import Summits.CriticalPhenomena.PercolationContinuityZ3.Theorems.SahiBoxTP2AffiliationConverse
import Summits.CriticalPhenomena.PercolationContinuityZ3.Theorems.SahiBoxTP2StrongFKGIff
import Summits.CriticalPhenomena.PercolationContinuityZ3.Theorems.SahiBoxTP2CellFKG
import Summits.CriticalPhenomena.PercolationContinuityZ3.Theorems.SahiBoxTP2PositiveAssociation
import Mathlib.Data.List.TFAE

/-!
# Box-TP₂ on the unit cube `Q_d`: the equivalent forms proved in the tree, as one `TFAE`

Support file of the Sahi cell (`prim-sahi`, typer seat, generation 16; `--supports stmt-CriticalPhenomena-4575`).
Theorems only (no definitions, no named facts, no sorries).  One citable statement collecting the cell's density-free
total-positivity theory for a probability measure `μ` on `Q_d = [0,1]^d` (generations 11–15; each item is an existing
`iff`):

0. `IsBoxTP2 μ` — TP₂ on closed boxes: `μ[a,b] μ[a',b'] ≤ μ[a ∧ a', b ∧ b'] μ[a ∨ a', b ∨ b']`;
1. `mIsSetTP2 μ` — the density-free MTP₂ of Colangelo–Müller–Scarsini (TP₂ on all measurable sets,
   `isBoxTP2_iff_mIsSetTP2`);
2. `mIsAffiliated μ` — affiliation (Milgrom–Weber): every conditional law on a measurable sublattice is positively
   associated (`isBoxTP2_iff_mIsAffiliated`, Müller–Stoyan Thm. 3.10.16 density-free);
3. MONOTONIC: boxes in the strong set order are stochastically ordered under conditioning
   (`isBoxTP2_iff_cond_Icc_mono_cube`, Grimmett's Thm. 2.27 density-free);
4. STRONGLY POSITIVELY ASSOCIATED: every law conditioned on a closed box of positive mass is positively associated
   (`isBoxTP2_iff_spa_cube`);
5. CELL-FKG: on every grid level the cell weights satisfy the FKG lattice condition
   (`isFKGMeasure_cubeCellWeight_iff_isBoxTP2`).
Consequences recorded alongside (`IsBoxTP2.consequences_cube`): positive association for all measurable increasing
events and the existence of an a.e.-monotone Borel map `G` with `G_* λ = μ` (the coupling theorem
`exists_aemonotone_coupling`; the converse of the coupling statement is false, `KahnFUINotFKG`).

No sorries, no new axioms.
-/

noncomputable section

namespace Summit.CriticalPhenomena.PercolationContinuityZ3.Theorems.SahiBoxTP2

open MeasureTheory Set Function Literature.Probability.Percolation
open Literature.Probability.LatticeModels.Affiliation (mIsSetTP2 mIsAffiliated)
open scoped ENNReal unitInterval

variable {d : ℕ}

/-- **The equivalent forms of box-TP₂ for a probability measure on `Q_d`.** [this work] -/
theorem isBoxTP2_tfae_cube (μ : Measure (Fin d → I)) [IsProbabilityMeasure μ] :
    List.TFAE
      [ IsBoxTP2 μ,
        mIsSetTP2 μ,
        mIsAffiliated μ,
        ∀ a₁ b₁ a₂ b₂ : Fin d → I, a₁ ≤ a₂ → b₁ ≤ b₂ → ∀ U : Set (Fin d → I), IsUpperSet U → MeasurableSet U →
          μ (U ∩ Icc a₁ b₁) * μ (Icc a₂ b₂) ≤ μ (Icc a₁ b₁) * μ (U ∩ Icc a₂ b₂),
        ∀ p q : Fin d → I, μ (Icc p q) ≠ 0 → IsPositivelyAssociated ((μ (Icc p q))⁻¹ • μ.restrict (Icc p q)),
        ∀ m, Literature.Combinatorics.Sahi2008.IsFKGMeasure (SahiCubeDensity.cubeCellWeight μ m) ] := by
  tfae_have 1 ↔ 2 := isBoxTP2_iff_mIsSetTP2 μ
  tfae_have 1 ↔ 3 := isBoxTP2_iff_mIsAffiliated μ
  tfae_have 1 ↔ 4 := isBoxTP2_iff_cond_Icc_mono_cube μ
  tfae_have 1 ↔ 5 := isBoxTP2_iff_spa_cube μ
  tfae_have 6 ↔ 1 := isFKGMeasure_cubeCellWeight_iff_isBoxTP2 μ
  tfae_finish

/-- **Consequences of box-TP₂ on `Q_d`**: positive association (all measurable increasing events) and the
a.e.-monotone coupling to Lebesgue measure. [this work] -/
theorem IsBoxTP2.consequences_cube (μ : Measure (Fin d → I)) [IsProbabilityMeasure μ] (hμ : IsBoxTP2 μ) :
    IsPositivelyAssociated μ ∧
      ∃ G : (Fin d → I) → (Fin d → I), ∃ S : Set (Fin d → I), Measurable G ∧
        (∀ᵐ x ∂(volume : Measure (Fin d → I)), x ∈ S) ∧ MonotoneOn G S ∧
        (volume : Measure (Fin d → I)).map G = μ :=
  ⟨hμ.isPositivelyAssociated_cube μ, exists_aemonotone_coupling d μ hμ⟩

end Summit.CriticalPhenomena.PercolationContinuityZ3.Theorems.SahiBoxTP2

********

§ What this task involves
Return the data above in full, keeping each line exactly as it stands.

§ Problem solution
import Summits.CriticalPhenomena.PercolationContinuityZ3.Theorems.SahiBoxTP2AffiliationConverse
import Summits.CriticalPhenomena.PercolationContinuityZ3.Theorems.SahiBoxTP2StrongFKGIff
import Summits.CriticalPhenomena.PercolationContinuityZ3.Theorems.SahiBoxTP2CellFKG
import Summits.CriticalPhenomena.PercolationContinuityZ3.Theorems.SahiBoxTP2PositiveAssociation
import Mathlib.Data.List.TFAE

/-!
# Box-TP₂ on the unit cube `Q_d`: the equivalent forms proved in the tree, as one `TFAE`

Support file of the Sahi cell (`prim-sahi`, typer seat, generation 16; `--supports stmt-CriticalPhenomena-4575`).
Theorems only (no definitions, no named facts, no sorries).  One citable statement collecting the cell's density-free
total-positivity theory for a probability measure `μ` on `Q_d = [0,1]^d` (generations 11–15; each item is an existing
`iff`):

0. `IsBoxTP2 μ` — TP₂ on closed boxes: `μ[a,b] μ[a',b'] ≤ μ[a ∧ a', b ∧ b'] μ[a ∨ a', b ∨ b']`;
1. `mIsSetTP2 μ` — the density-free MTP₂ of Colangelo–Müller–Scarsini (TP₂ on all measurable sets,
   `isBoxTP2_iff_mIsSetTP2`);
2. `mIsAffiliated μ` — affiliation (Milgrom–Weber): every conditional law on a measurable sublattice is positively
   associated (`isBoxTP2_iff_mIsAffiliated`, Müller–Stoyan Thm. 3.10.16 density-free);
3. MONOTONIC: boxes in the strong set order are stochastically ordered under conditioning
   (`isBoxTP2_iff_cond_Icc_mono_cube`, Grimmett's Thm. 2.27 density-free);
4. STRONGLY POSITIVELY ASSOCIATED: every law conditioned on a closed box of positive mass is positively associated
   (`isBoxTP2_iff_spa_cube`);
5. CELL-FKG: on every grid level the cell weights satisfy the FKG lattice condition
   (`isFKGMeasure_cubeCellWeight_iff_isBoxTP2`).
Consequences recorded alongside (`IsBoxTP2.consequences_cube`): positive association for all measurable increasing
events and the existence of an a.e.-monotone Borel map `G` with `G_* λ = μ` (the coupling theorem
`exists_aemonotone_coupling`; the converse of the coupling statement is false, `KahnFUINotFKG`).

No sorries, no new axioms.
-/

noncomputable section

namespace Summit.CriticalPhenomena.PercolationContinuityZ3.Theorems.SahiBoxTP2

open MeasureTheory Set Function Literature.Probability.Percolation
open Literature.Probability.LatticeModels.Affiliation (mIsSetTP2 mIsAffiliated)
open scoped ENNReal unitInterval

variable {d : ℕ}

/-- **The equivalent forms of box-TP₂ for a probability measure on `Q_d`.** [this work] -/
theorem isBoxTP2_tfae_cube (μ : Measure (Fin d → I)) [IsProbabilityMeasure μ] :
    List.TFAE
      [ IsBoxTP2 μ,
        mIsSetTP2 μ,
        mIsAffiliated μ,
        ∀ a₁ b₁ a₂ b₂ : Fin d → I, a₁ ≤ a₂ → b₁ ≤ b₂ → ∀ U : Set (Fin d → I), IsUpperSet U → MeasurableSet U →
          μ (U ∩ Icc a₁ b₁) * μ (Icc a₂ b₂) ≤ μ (Icc a₁ b₁) * μ (U ∩ Icc a₂ b₂),
        ∀ p q : Fin d → I, μ (Icc p q) ≠ 0 → IsPositivelyAssociated ((μ (Icc p q))⁻¹ • μ.restrict (Icc p q)),
        ∀ m, Literature.Combinatorics.Sahi2008.IsFKGMeasure (SahiCubeDensity.cubeCellWeight μ m) ] := by
  tfae_have 1 ↔ 2 := isBoxTP2_iff_mIsSetTP2 μ
  tfae_have 1 ↔ 3 := isBoxTP2_iff_mIsAffiliated μ
  tfae_have 1 ↔ 4 := isBoxTP2_iff_cond_Icc_mono_cube μ
  tfae_have 1 ↔ 5 := isBoxTP2_iff_spa_cube μ
  tfae_have 6 ↔ 1 := isFKGMeasure_cubeCellWeight_iff_isBoxTP2 μ
  tfae_finish

/-- **Consequences of box-TP₂ on `Q_d`**: positive association (all measurable increasing events) and the
a.e.-monotone coupling to Lebesgue measure. [this work] -/
theorem IsBoxTP2.consequences_cube (μ : Measure (Fin d → I)) [IsProbabilityMeasure μ] (hμ : IsBoxTP2 μ) :
    IsPositivelyAssociated μ ∧
      ∃ G : (Fin d → I) → (Fin d → I), ∃ S : Set (Fin d → I), Measurable G ∧
        (∀ᵐ x ∂(volume : Measure (Fin d → I)), x ∈ S) ∧ MonotoneOn G S ∧
        (volume : Measure (Fin d → I)).map G = μ :=
  ⟨hμ.isPositivelyAssociated_cube μ, exists_aemonotone_coupling d μ hμ⟩

end Summit.CriticalPhenomena.PercolationContinuityZ3.Theorems.SahiBoxTP2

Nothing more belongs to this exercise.